▸ To do
How many of the lines in the data contain "lean"? Give only the number.

Material for this task section start

import Literature.Computability.AlgebraicComplexity.AsymptoticRankConjecture
import Literature.Computability.AlgebraicComplexity.AsymptoticRankMatMul
import Literature.Computability.AlgebraicComplexity.TensorRestrictionRank
import Literature.Computability.AlgebraicComplexity.FlatteningBound
import HarnessLib

/-!
# `⟨k,m,n⟩` is concise and tight; Strassen's asymptotic rank conjecture implies `ω = 2` (proved)

Topic `Literature/Computability/AlgebraicComplexity` (family `MatrixMultiplication`). The printed
implication "Conjecture 1.4 ⇒ Conjecture 1.3" of A. Conner, F. Gesmundo, J. M. Landsberg,
E. Ventura, Y. Wang, *Towards a geometric approach to Strassen's asymptotic rank conjecture*,
Collect. Math. 72 (2021) = arXiv:1811.05511, §1.2: Strassen's asymptotic rank conjecture
(Conj. 1.4, the tree's `StrassenAsymptoticRankConjecture`: every concise tight
`T ∈ ℂ^m ⊗ ℂ^m ⊗ ℂ^m` has `R̃(T) = m`) implies Conj. 1.3 ("`R̃(M_⟨n⟩) = n²`, i.e., `M_⟨n⟩` has minimal
asymptotic rank"), which is `ω = 2` — because "`M_⟨n⟩` is tight" (ibid., §1.2) and matrix tensors
are concise (Bürgisser–Clausen–Shokrollahi 1997, proof of (15.12), p. 387: "Matrix tensors are
concise"; Rem. (15.35)(3), p. 396: "The support of a matrix tensor `⟨e, h, ℓ⟩` is tight"; §15.13,
p. 422: "Strassen's conjecture implies that `ω(k) = 2`").

Proved here, in the tree's vocabulary (`matMulTensor`, `IsConcise`, `IsTightSet`/`IsTight`,
`asymptoticRank`, `omega`):

* `isConcise_matMulTensor` — `⟨k,m,n⟩` is concise over any field (`k, m, n ≥ 1`): the slice of
  index `(κ,ν)` is the only one with a non-zero entry at the dual point `((κ,0),(0,ν))`, and
  similarly in the other two legs (`linearIndependent_of_dualPoints`). (The tree already had the
  cubic case over `ℂ` in the form `concise_matMulTensor_fst/snd/thd`, `MatMulPolystableProofs.lean`;
  not imported, being a heavier module.)
* `isTightSet_tensorSupport_matMulTensor`, `isTight_matMulTensor` — BCS Rem. (15.35)(3): with
  `R = k + m + 1` the injective labels `τ_A(κ,ν) = R(κ + Rν)`, `τ_B(κ',μ) = μ − Rκ'`,
  `τ_C(μ',ν') = −(μ' + R²ν')` sum to `0` on the support `κ = κ'`, `μ = μ'`, `ν = ν'`.
* transport along bijections of the index sets: `IsConcise.reindex`,
  `isTightSet_tensorSupport_reindex`, `asymptoticRank_reindex` (restriction both ways,
  `tensorRestrictsTo_precomp` / `tensorRestrictsTo_of_reindex`, and monotonicity of `R̃`,
  `asymptoticRank_le_of_polyDegeneratesTo`).
* `StrassenAsymptoticRankConjecture.asymptoticRank_matMul` — under Conj. 1.4, `R̃(⟨q,q,q⟩) = q²`
  (`⟨q,q,q⟩` reindexed to the cubic format `Fin (q·q)` by `finProdFinEquiv`), i.e. CGLVW Conj. 1.3;
* `StrassenAsymptoticRankConjecture.omega_eq_two` / `.matrixMultiplication` — hence `ω(ℂ) = 2`
  (`R̃(⟨2,2,2⟩) = 2^ω`, `asymptoticRank_matMulTensor`, ADVXXZ 2025 §3.4; and `2 ≤ ω`, `omega_two_le`).

No new definitions, no named facts; the conjecture itself stays an unasserted `Prop`
(`AsymptoticRankConjecture.lean`) and enters only as a hypothesis.

## References

* A. Conner, F. Gesmundo, J. M. Landsberg, E. Ventura, Y. Wang, Collect. Math. 72 (2021) 63–86
  = arXiv:1811.05511, §1.2 (Conj. 1.3, Conj. 1.4, "`M_⟨n⟩` is tight").
  [ConnerGesmundoLandsbergVenturaWang2020]
* P. Bürgisser, M. Clausen, M. A. Shokrollahi, *Algebraic Complexity Theory* (1997), proof of
  (15.12) p. 387, Def. (15.34) and Rem. (15.35)(3) p. 396, §15.13 p. 422.
  [BurgisserClausenShokrollahi1997]
* J. Alman, R. Duan, V. Vassilevska Williams, Y. Xu, Z. Xu, R. Zhou, SODA 2025 = arXiv:2404.16349,
  §3.4 (`ω = log_q R̃(⟨q,q,q⟩)`). [AlmanDuanVassilevskaWilliamsXuXuZhou2025]
-/

noncomputable section

open scoped BigOperators

namespace Literature.Computability.AlgebraicComplexity

open Literature.Barriers.MatrixMultiplication (IsConcise asymptoticRank_le_of_polyDegeneratesTo)

/-! ## A dual-point criterion for linear independence -/

section Elementary

/-- **Dual-point criterion for linear independence** of a family of coordinate vectors
`v : ι → (X → K)`: if for every `i` there is a coordinate `x i` at which `v i` is non-zero and all
other `v j` vanish, the family is linearly independent (read a vanishing combination at `x i`).
[folklore] -/
theorem linearIndependent_of_dualPoints {K : Type*} [Field K] {ι X : Type*} [Fintype ι]
    (v : ι → X → K) (x : ι → X) (hdiag : ∀ i, v i (x i) ≠ 0)
    (hoff : ∀ i j, j ≠ i → v j (x i) = 0) : LinearIndependent K v := by
  rw [Fintype.linearIndependent_iff]
  intro g hg i
  have h := congrFun hg (x i)
  simp only [Finset.sum_apply, Pi.smul_apply, smul_eq_mul, Pi.zero_apply] at h
  rw [Finset.sum_eq_single i (fun j _ hj => by rw [hoff i j hj, mul_zero])
    (fun hi => absurd (Finset.mem_univ i) hi)] at h
  exact (mul_eq_zero.1 h).resolve_right (hdiag i)

end Elementary

/-! ## Relabelling the three index sets along bijections -/

section Reindex

variable {K : Type*} [Field K] {ι κ μ ι' κ' μ' : Type*}

/-- **Conciseness is invariant under relabelling** the three index sets along bijections: each
slice family of `t ∘ (e₁ × e₂ × e₃)` is the image of the corresponding slice family of `t` under
the (injective) coordinate relabelling, re-indexed by a bijection.
[cite: BlaserLysikov2020, §2.2] -/
theorem _root_.Literature.Barriers.MatrixMultiplication.IsConcise.reindex {t : ι → κ → μ → K}
    (h : IsConcise t) (e₁ : ι' ≃ ι) (e₂ : κ' ≃ κ) (e₃ : μ' ≃ μ) :
    IsConcise (fun a b c => t (e₁ a) (e₂ b) (e₃ c)) := by
  obtain ⟨h₁, h₂, h₃⟩ := h
  refine ⟨?_, ?_, ?_⟩
  · exact (h₁.map' (LinearMap.funLeft K K (Prod.map e₂ e₃))
      (LinearMap.ker_eq_bot.2 (LinearMap.funLeft_injective_of_surjective K K _
        (e₂.prodCongr e₃).surjective))).comp e₁ e₁.injective
  · exact (h₂.map' (LinearMap.funLeft K K (Prod.map e₁ e₃))
      (LinearMap.ker_eq_bot.2 (LinearMap.funLeft_injective_of_surjective K K _
        (e₁.prodCongr e₃).surjective))).comp e₂ e₂.injective
  · exact (h₃.map' (LinearMap.funLeft K K (Prod.map e₁ e₂))
      (LinearMap.ker_eq_bot.2 (LinearMap.funLeft_injective_of_surjective K K _
        (e₁.prodCongr e₂).surjective))).comp e₃ e₃.injective

/-- **Tightness of the support is invariant under injective relabelling** (compose the labels
`τ_A, τ_B, τ_C` with the relabelling maps; BCS Rem. (15.35)(2) for the bijective case).
[cite: BurgisserClausenShokrollahi1997, Rem. (15.35)(2)] -/
theorem isTightSet_tensorSupport_reindex [Fintype ι] [Fintype κ] [Fintype μ] [Fintype ι']
    [Fintype κ'] [Fintype μ'] {t : ι → κ → μ → K} (h : IsTightSet (tensorSupport t))
    {f₁ : ι' → ι} {f₂ : κ' → κ} {f₃ : μ' → μ} (hf₁ : Function.Injective f₁)
    (hf₂ : Function.Injective f₂) (hf₃ : Function.Injective f₃) :
    IsTightSet (tensorSupport fun a b c => t (f₁ a) (f₂ b) (f₃ c)) := by
  obtain ⟨τA, τB, τC, hA, hB, hC, hsum⟩ := h
  exact ⟨τA ∘ f₁, τB ∘ f₂, τC ∘ f₃, hA.comp hf₁, hB.comp hf₂, hC.comp hf₃,
    fun p hp => hsum (f₁ p.1, f₂ p.2.1, f₃ p.2.2) hp⟩

/-- **`R̃` is invariant under relabelling** the index sets along bijections (restriction in both
directions, Bläser 2013 Lemma 5.4, and monotonicity of `R̃`). [cite: Blaser2013, Lemma 5.4] -/
theorem asymptoticRank_reindex [Fintype ι] [Fintype κ] [Fintype μ] [Fintype ι'] [Fintype κ']
    [Fintype μ'] [DecidableEq ι] [DecidableEq κ] [DecidableEq μ] [DecidableEq ι'] [DecidableEq κ']
    [DecidableEq μ'] (t : ι → κ → μ → K) (e₁ : ι' ≃ ι) (e₂ : κ' ≃ κ) (e₃ : μ' ≃ μ) :
    asymptoticRank (fun a b c => t (e₁ a) (e₂ b) (e₃ c)) = asymptoticRank t :=
  le_antisymm
    (asymptoticRank_le_of_polyDegeneratesTo (tensorRestrictsTo_precomp t e₁ e₂ e₃).polyDegeneratesTo)
    (asymptoticRank_le_of_polyDegeneratesTo
      (tensorRestrictsTo_of_reindex t e₁ e₂ e₃).polyDegeneratesTo)

end Reindex

/-! ## `⟨k,m,n⟩` is concise and tight -/

section MatMul

variable (K : Type*) [Field K]

/-- **Matrix tensors are concise** (BCS 1997, proof of (15.12): "Matrix tensors are concise";
Bläser–Lysikov 2020 §2.2 for the notion): for `k, m, n ≥ 1` the three slice families of
`⟨k,m,n⟩` are linearly independent — the slice of index `(κ,ν)` (resp. `(κ',μ)`, `(μ',ν')`) is the
only one with a non-zero entry at `((κ,0),(0,ν))` (resp. `((κ',0),(μ,0))`, `((0,ν'),(0,μ'))`).
[cite: BurgisserClausenShokrollahi1997, (15.12) (proof, p. 387)] -/
theorem isConcise_matMulTensor {k m n : ℕ} (hk : 0 < k) (hm : 0 < m) (hn : 0 < n) :
    IsConcise (matMulTensor K k m n) := by
  refine ⟨?_, ?_, ?_⟩
  · refine linearIndependent_of_dualPoints _ (fun a => ((a.1, ⟨0, hm⟩), (⟨0, hm⟩, a.2))) ?_ ?_
    · intro i
      change (if i.1 = i.1 ∧ (⟨0, hm⟩ : Fin m) = ⟨0, hm⟩ ∧ i.2 = i.2 then (1 : K) else 0) ≠ 0
      rw [if_pos ⟨rfl, rfl, rfl⟩]
      exact one_ne_zero
    · intro i j hne
      change (if j.1 = i.1 ∧ (⟨0, hm⟩ : Fin m) = ⟨0, hm⟩ ∧ j.2 = i.2 then (1 : K) else 0) = 0
      rw [if_neg]
      rintro ⟨h1, -, h3⟩
      exact hne (Prod.ext h1 h3)
  · refine linearIndependent_of_dualPoints _ (fun b => ((b.1, ⟨0, hn⟩), (b.2, ⟨0, hn⟩))) ?_ ?_
    · intro i
      change (if i.1 = i.1 ∧ i.2 = i.2 ∧ (⟨0, hn⟩ : Fin n) = ⟨0, hn⟩ then (1 : K) else 0) ≠ 0
      rw [if_pos ⟨rfl, rfl, rfl⟩]
      exact one_ne_zero
    · intro i j hne
      change (if i.1 = j.1 ∧ j.2 = i.2 ∧ (⟨0, hn⟩ : Fin n) = ⟨0, hn⟩ then (1 : K) else 0) = 0
      rw [if_neg]
      rintro ⟨h1, h2, -⟩
      exact hne (Prod.ext h1.symm h2)
  · refine linearIndependent_of_dualPoints _ (fun c => ((⟨0, hk⟩, c.2), (⟨0, hk⟩, c.1))) ?_ ?_
    · intro i
      change (if (⟨0, hk⟩ : Fin k) = ⟨0, hk⟩ ∧ i.1 = i.1 ∧ i.2 = i.2 then (1 : K) else 0) ≠ 0
      rw [if_pos ⟨rfl, rfl, rfl⟩]
      exact one_ne_zero
    · intro i j hne
      change (if (⟨0, hk⟩ : Fin k) = ⟨0, hk⟩ ∧ i.1 = j.1 ∧ i.2 = j.2 then (1 : K) else 0) = 0
      rw [if_neg]
      rintro ⟨-, h2, h3⟩
      exact hne (Prod.ext h2.symm h3.symm)

/-- **The support of a matrix tensor is tight** (BCS 1997, Rem. (15.35)(3); CGLVW 2021 §1.2:
"`M_⟨n⟩` is tight"): with `R = k + m + 1`, the labels `τ_A(κ,ν) = R(κ + Rν)`,
`τ_B(κ',μ) = μ − Rκ'`, `τ_C(μ',ν') = −(μ' + R²ν')` are injective and sum to `0` on
`supp ⟨k,m,n⟩ = {((κ,ν),(κ,μ),(μ,ν))}`. [cite: BurgisserClausenShokrollahi1997, Rem. (15.35)(3)] -/
theorem isTightSet_tensorSupport_matMulTensor (k m n : ℕ) :
    IsTightSet (tensorSupport (matMulTensor K k m n)) := by
  set R : ℕ := k + m + 1 with hR
  have hRpos : 0 < R := by omega
  -- mixed-radix digits are unique: remainder and quotient modulo `R`
  have radix : ∀ ⦃a₁ a₂ b₁ b₂ : ℕ⦄, a₁ < R → a₂ < R → a₁ + R * b₁ = a₂ + R * b₂ →
      a₁ = a₂ ∧ b₁ = b₂ := by
    intro a₁ a₂ b₁ b₂ ha₁ ha₂ h
    have u₁ : (a₁ + R * b₁) / R = b₁ ∧ (a₁ + R * b₁) % R = a₁ :=
      (Nat.div_mod_unique hRpos).mpr ⟨rfl, ha₁⟩
    have u₂ : (a₂ + R * b₂) / R = b₂ ∧ (a₂ + R * b₂) % R = a₂ :=
      (Nat.div_mod_unique hRpos).mpr ⟨rfl, ha₂⟩
    rw [h] at u₁
    exact ⟨u₁.2.symm.trans u₂.2, u₁.1.symm.trans u₂.1⟩
  refine ⟨fun a => ((R * ((a.1 : ℕ) + R * (a.2 : ℕ)) : ℕ) : ℤ),
    fun b => ((b.2 : ℕ) : ℤ) - ((R * (b.1 : ℕ) : ℕ) : ℤ),
    fun c => -((((c.1 : ℕ) + R * (R * (c.2 : ℕ)) : ℕ) : ℤ)), ?_, ?_, ?_, ?_⟩
  · rintro ⟨κ₁, ν₁⟩ ⟨κ₂, ν₂⟩ h
    dsimp only at h
    have h' : (κ₁ : ℕ) + R * ν₁ = κ₂ + R * ν₂ :=
      Nat.eq_of_mul_eq_mul_left hRpos (by exact_mod_cast h)
    obtain ⟨h1, h2⟩ := radix (lt_of_lt_of_le κ₁.isLt (by omega))
      (lt_of_lt_of_le κ₂.isLt (by omega)) h'
    exact Prod.ext (Fin.ext h1) (Fin.ext h2)
  · rintro ⟨κ₁, μ₁⟩ ⟨κ₂, μ₂⟩ h
    dsimp only at h
    have h2 : ((μ₁ : ℕ) : ℤ) + (R : ℤ) * (κ₂ : ℕ) = (μ₂ : ℕ) + (R : ℤ) * (κ₁ : ℕ) := by
      push_cast at h
      linarith
    have h3 : (μ₁ : ℕ) + R * κ₂ = μ₂ + R * κ₁ := by exact_mod_cast h2
    obtain ⟨e1, e2⟩ := radix (lt_of_lt_of_le μ₁.isLt (by omega))
      (lt_of_lt_of_le μ₂.isLt (by omega)) h3
    exact Prod.ext (Fin.ext e2.symm) (Fin.ext e1)
  · rintro ⟨μ₁, ν₁⟩ ⟨μ₂, ν₂⟩ h
    dsimp only at h
    have h2 : (μ₁ : ℕ) + R * (R * ν₁) = μ₂ + R * (R * ν₂) := by exact_mod_cast neg_injective h
    obtain ⟨e1, e2⟩ := radix (lt_of_lt_of_le μ₁.isLt (by omega))
      (lt_of_lt_of_le μ₂.isLt (by omega)) h2
    exact Prod.ext (Fin.ext e1) (Fin.ext (Nat.eq_of_mul_eq_mul_left hRpos e2))
  · rintro ⟨⟨κ, ν⟩, ⟨κ', μ⟩, ⟨μ', ν'⟩⟩ hp
    have hp' : κ = κ' ∧ μ = μ' ∧ ν = ν' := by
      by_contra hcon
      exact hp (if_neg hcon)
    obtain ⟨rfl, rfl, rfl⟩ := hp'
    push_cast
    ring

/-- **`⟨k,m,n⟩` is tight** (in the standard bases; CGLVW 2021 §1.2: "`M_⟨n⟩` is tight").
[cite: ConnerGesmundoLandsbergVenturaWang2020, §1.2] -/
theorem isTight_matMulTensor (k m n : ℕ) : IsTight (matMulTensor K k m n) :=
  IsTight.of_isTightSet (isTightSet_tensorSupport_matMulTensor K k m n)

end MatMul

/-! ## Conjecture 1.4 ⇒ Conjecture 1.3 ⇒ `ω = 2` -/

section Strassen

/-- **CGLVW 2021, Conj. 1.4 ⇒ Conj. 1.3**: under Strassen's asymptotic rank conjecture,
`R̃(⟨q,q,q⟩) = q²` for every `q ≥ 1` — apply the conjecture with `m = q²` to `⟨q,q,q⟩` relabelled
to the cubic format `Fin (q·q)` (`finProdFinEquiv`), which is concise (`isConcise_matMulTensor`)
and tight (`isTight_matMulTensor`), both properties and `R̃` being invariant under the relabelling.
[cite: ConnerGesmundoLandsbergVenturaWang2020, §1.2 (Conj. 1.4 ⇒ Conj. 1.3)] -/
theorem StrassenAsymptoticRankConjecture.asymptoticRank_matMul
    (h : StrassenAsymptoticRankConjecture) {q : ℕ} (hq : 1 ≤ q) :
    asymptoticRank (matMulTensor ℂ q q q) = (q : ℝ) ^ 2 := by
  let e : Fin (q * q) ≃ Fin q × Fin q := finProdFinEquiv.symm
  let t' : Fin (q * q) → Fin (q * q) → Fin (q * q) → ℂ :=
    fun a b c => matMulTensor ℂ q q q (e a) (e b) (e c)
  have hc : IsConcise t' := (isConcise_matMulTensor ℂ hq hq hq).reindex e e e
  have ht : IsTight t' :=
    IsTight.of_isTightSet (isTightSet_tensorSupport_reindex
      (isTightSet_tensorSupport_matMulTensor ℂ q q q) e.injective e.injective e.injective)
  have h1 : asymptoticRank t' = ((q * q : ℕ) : ℝ) := h (q * q) t' hc ht
  have h2 : asymptoticRank t' = asymptoticRank (matMulTensor ℂ q q q) :=
    asymptoticRank_reindex _ e e e
  rw [← h2, h1]
  push_cast
  ring

/-- **Strassen's asymptotic rank conjecture implies `ω(ℂ) = 2`** (CGLVW 2021 §1.2,
"Conjecture 1.4 ⇒ Conjecture 1.3"; BCS 1997 §15.13, p. 422: "Strassen's conjecture implies that
`ω(k) = 2`"): `2^ω = R̃(⟨2,2,2⟩) = 4` (`asymptoticRank_matMulTensor`, ADVXXZ 2025 §3.4) gives
`ω ≤ 2`, and `2 ≤ ω` is the flattening bound `omega_two_le`.
[cite: ConnerGesmundoLandsbergVenturaWang2020, §1.2 (Conj. 1.4 ⇒ Conj. 1.3)] -/
theorem StrassenAsymptoticRankConjecture.omega_eq_two (h : StrassenAsymptoticRankConjecture) :
    omega ℂ = 2 := by
  refine le_antisymm ?_ (omega_two_le ℂ)
  have h3 : (2 : ℝ) ^ omega ℂ ≤ asymptoticRank (matMulTensor ℂ 2 2 2) := by
    simpa using rpow_omega_le_asymptoticRank_matMulTensor ℂ 2
  have h2 : asymptoticRank (matMulTensor ℂ 2 2 2) = 4 := by
    have := h.asymptoticRank_matMul (show 1 ≤ 2 by norm_num)
    norm_num at this
    exact this
  have h4 : (2 : ℝ) ^ omega ℂ ≤ (2 : ℝ) ^ (2 : ℝ) := by
    rw [Real.rpow_two]; norm_num; linarith
  exact (Real.rpow_le_rpow_left_iff (by norm_num : (1 : ℝ) < 2)).1 h4

/-- **Strassen's asymptotic rank conjecture implies `MatrixMultiplication`** (`ω(ℂ) = 2`, the
Literature statement `MatrixMultiplication := omega ℂ = 2`).
[cite: ConnerGesmundoLandsbergVenturaWang2020, §1.2 (Conj. 1.4 ⇒ Conj. 1.3)] -/
theorem StrassenAsymptoticRankConjecture.matrixMultiplication
    (h : StrassenAsymptoticRankConjecture) : MatrixMultiplication :=
  h.omega_eq_two

end Strassen

end Literature.Computability.AlgebraicComplexity

end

Material for this task section end

▸ Answer
2